Collected data
import Summits.RiemannHypothesis.RiemannHypothesis.Theorems.SemilocalNegCertSeventyOneKinked2150
import HarnessLib

/-!
# Semi-local threshold of the `{∞,2,…,71}` form, negative side: `a*({2,…,71}) ≤ 1101 / 512 = 2.150390625` — the wall `q = 73` from a KINKED (piecewise-cubic) witness with slope breaks at the prime-atom images (part 23/30: the kernel facts piece 327 … piece 341 of 415 (imports part 1 only))

Cell `rh-explicit` (HOME `run/shared/lean/pub/rh-explicit/`), seat cc-s2-9 gen3 (HUMAN RULING D-0074 (D5) WEIL data engine; LADDER-RH column WEIL, rung DATA → W-P(P2);
pipeline = cc-s2-4 gen8/gen11's piecewise-witness layer `SemilocalPiecewise{Witness,Increment,IncrementSum,Cert}.lean` + their float finder, every number
re-derived by an independent second engine E2 before filing; gen0/gen2 rows: `SemilocalNegCert{ThirteenKinked1423,…,FiftyThreeKinked2044}*`, capstone `SemilocalKinkedWallOffsets`).
HONEST FRAMING: RH-FREE theorems about the tree's `weilSemilocalThreshold S` of a TRUNCATED Weil form (finitely many places); nothing here bears on the
truth of RH; the lower clause `(log q)/2 ≤ a*(S_q)` at all primes IS RH and is untouched; the SIGN of `δ*(73)` is not claimed.

KINKED row for the wall `q = 73` (`S = {2,…,71}`): at `b = 1101 / 512 = 2.150390625 ≈ a*(S_73) + 0.0051` (DATA, two engines, cc-s2-6/cc-s2-3: `a*(S_73) = 2.1452531`)
the polynomial × indicator class is far from negative (tree row `139/64`, `SemilocalNegCertUptoSeventyOne`, `δ*(73) ≤ 0.0266`), whereas an odd piecewise cubic with slope breaks at the images
`|b − log n|` (rounded to `/1024`) of the atoms `n ∈ {3,5,7,11,13,17,19,23,29,31,37,41,43,47,53,59,61,67,71}` (the odd-prime atoms; all atom images resp. all primes resp. primes + 4 + 9 scanned, kit j257393) is negative by `5.808e-03·‖G‖²`.
Instance: `S = {2, 3, 5, 7, 11, 13, 17, 19, 23, 29, 31, 37, 41, 43, 47, 53, 59, 61, 67, 71}`, `N = 77` (atom table `atomsUptoSeventyOne` / `atomsEnclose_UptoSeventyOne` of `SemilocalNegCertUptoSeventyOne.lean`), 20 pieces of degree ≤ 3, 415 `t`-pieces;
TWO ENGINES on the witness before the kernel: cc-s2-4's float finder `λ_min = -5.8079e-03` and the seat's exact-in-`x` decimal engine E2 `R = -5.8116e-03` (no polar credit);
the exact kernel margin is the certificate's own rational arithmetic (farm report).  ⇒ **`a*({2,…,71}) ≤ 1101 / 512`, `δ*(73) < 0.005161`** (was `0.0266`).
No data is trusted: every bound is a `decide +kernel` fact.  Folklore throughout.
-/

set_option autoImplicit false
set_option linter.dupNamespace false  -- the mandated namespace repeats `RiemannHypothesis`
set_option Elab.async false  -- serialise the kernel facts: in parallel they exhaust the node's per-process heap (cc-s2-4 gen11, CC4-LEAN §16.10)

noncomputable section

open Complex Filter Set MeasureTheory Topology
open scoped Real

namespace Summit.RiemannHypothesis.RiemannHypothesis.Theorems.SemilocalPolyWitness

open MeasureTheory Set Finset Real
open Literature.NumberTheory.LFunctions
open Summit.RiemannHypothesis.RiemannHypothesis.Theorems.MotivicDoor
open Summit.RiemannHypothesis.RiemannHypothesis.Theorems.MotivicDoor.SemilocalThreshold
open Summit.RiemannHypothesis.RiemannHypothesis.Theorems.MotivicDoor.SemilocalMarkov
open LQ

set_option maxHeartbeats 0 in
/-- kernel fact: piece `327` of `certSeventyOneKinked2150`. -/
theorem check_SeventyOneKinked2150_piece327 : certSeventyOneKinked2150.checkPiecePW 327 = true := by
  decide +kernel

set_option maxHeartbeats 0 in
/-- kernel fact: piece `328` of `certSeventyOneKinked2150`. -/
theorem check_SeventyOneKinked2150_piece328 : certSeventyOneKinked2150.checkPiecePW 328 = true := by
  decide +kernel

set_option maxHeartbeats 0 in
/-- kernel fact: piece `329` of `certSeventyOneKinked2150`. -/
theorem check_SeventyOneKinked2150_piece329 : certSeventyOneKinked2150.checkPiecePW 329 = true := by
  decide +kernel

set_option maxHeartbeats 0 in
/-- kernel fact: piece `330` of `certSeventyOneKinked2150`. -/
theorem check_SeventyOneKinked2150_piece330 : certSeventyOneKinked2150.checkPiecePW 330 = true := by
  decide +kernel

set_option maxHeartbeats 0 in
/-- kernel fact: piece `331` of `certSeventyOneKinked2150`. -/
theorem check_SeventyOneKinked2150_piece331 : certSeventyOneKinked2150.checkPiecePW 331 = true := by
  decide +kernel

set_option maxHeartbeats 0 in
/-- kernel fact: piece `332` of `certSeventyOneKinked2150`. -/
theorem check_SeventyOneKinked2150_piece332 : certSeventyOneKinked2150.checkPiecePW 332 = true := by
  decide +kernel

set_option maxHeartbeats 0 in
/-- kernel fact: piece `333` of `certSeventyOneKinked2150`. -/
theorem check_SeventyOneKinked2150_piece333 : certSeventyOneKinked2150.checkPiecePW 333 = true := by
  decide +kernel

set_option maxHeartbeats 0 in
/-- kernel fact: piece `334` of `certSeventyOneKinked2150`. -/
theorem check_SeventyOneKinked2150_piece334 : certSeventyOneKinked2150.checkPiecePW 334 = true := by
  decide +kernel

set_option maxHeartbeats 0 in
/-- kernel fact: piece `335` of `certSeventyOneKinked2150`. -/
theorem check_SeventyOneKinked2150_piece335 : certSeventyOneKinked2150.checkPiecePW 335 = true := by
  decide +kernel

set_option maxHeartbeats 0 in
/-- kernel fact: piece `336` of `certSeventyOneKinked2150`. -/
theorem check_SeventyOneKinked2150_piece336 : certSeventyOneKinked2150.checkPiecePW 336 = true := by
  decide +kernel

set_option maxHeartbeats 0 in
/-- kernel fact: piece `337` of `certSeventyOneKinked2150`. -/
theorem check_SeventyOneKinked2150_piece337 : certSeventyOneKinked2150.checkPiecePW 337 = true := by
  decide +kernel

set_option maxHeartbeats 0 in
/-- kernel fact: piece `338` of `certSeventyOneKinked2150`. -/
theorem check_SeventyOneKinked2150_piece338 : certSeventyOneKinked2150.checkPiecePW 338 = true := by
  decide +kernel

set_option maxHeartbeats 0 in
/-- kernel fact: piece `339` of `certSeventyOneKinked2150`. -/
theorem check_SeventyOneKinked2150_piece339 : certSeventyOneKinked2150.checkPiecePW 339 = true := by
  decide +kernel

set_option maxHeartbeats 0 in
/-- kernel fact: piece `340` of `certSeventyOneKinked2150`. -/
theorem check_SeventyOneKinked2150_piece340 : certSeventyOneKinked2150.checkPiecePW 340 = true := by
  decide +kernel

set_option maxHeartbeats 0 in
/-- kernel fact: piece `341` of `certSeventyOneKinked2150`. -/
theorem check_SeventyOneKinked2150_piece341 : certSeventyOneKinked2150.checkPiecePW 341 = true := by
  decide +kernel

end Summit.RiemannHypothesis.RiemannHypothesis.Theorems.SemilocalPolyWitness

end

• _EXERCISE BRIEF_: Only lines with the word "false" are wanted; pull each of them from the records.

• _RESULT_:
set_option autoImplicit false
set_option linter.dupNamespace false  -- the mandated namespace repeats `RiemannHypothesis`
set_option Elab.async false  -- serialise the kernel facts: in parallel they exhaust the node's per-process heap (cc-s2-4 gen11, CC4-LEAN §16.10)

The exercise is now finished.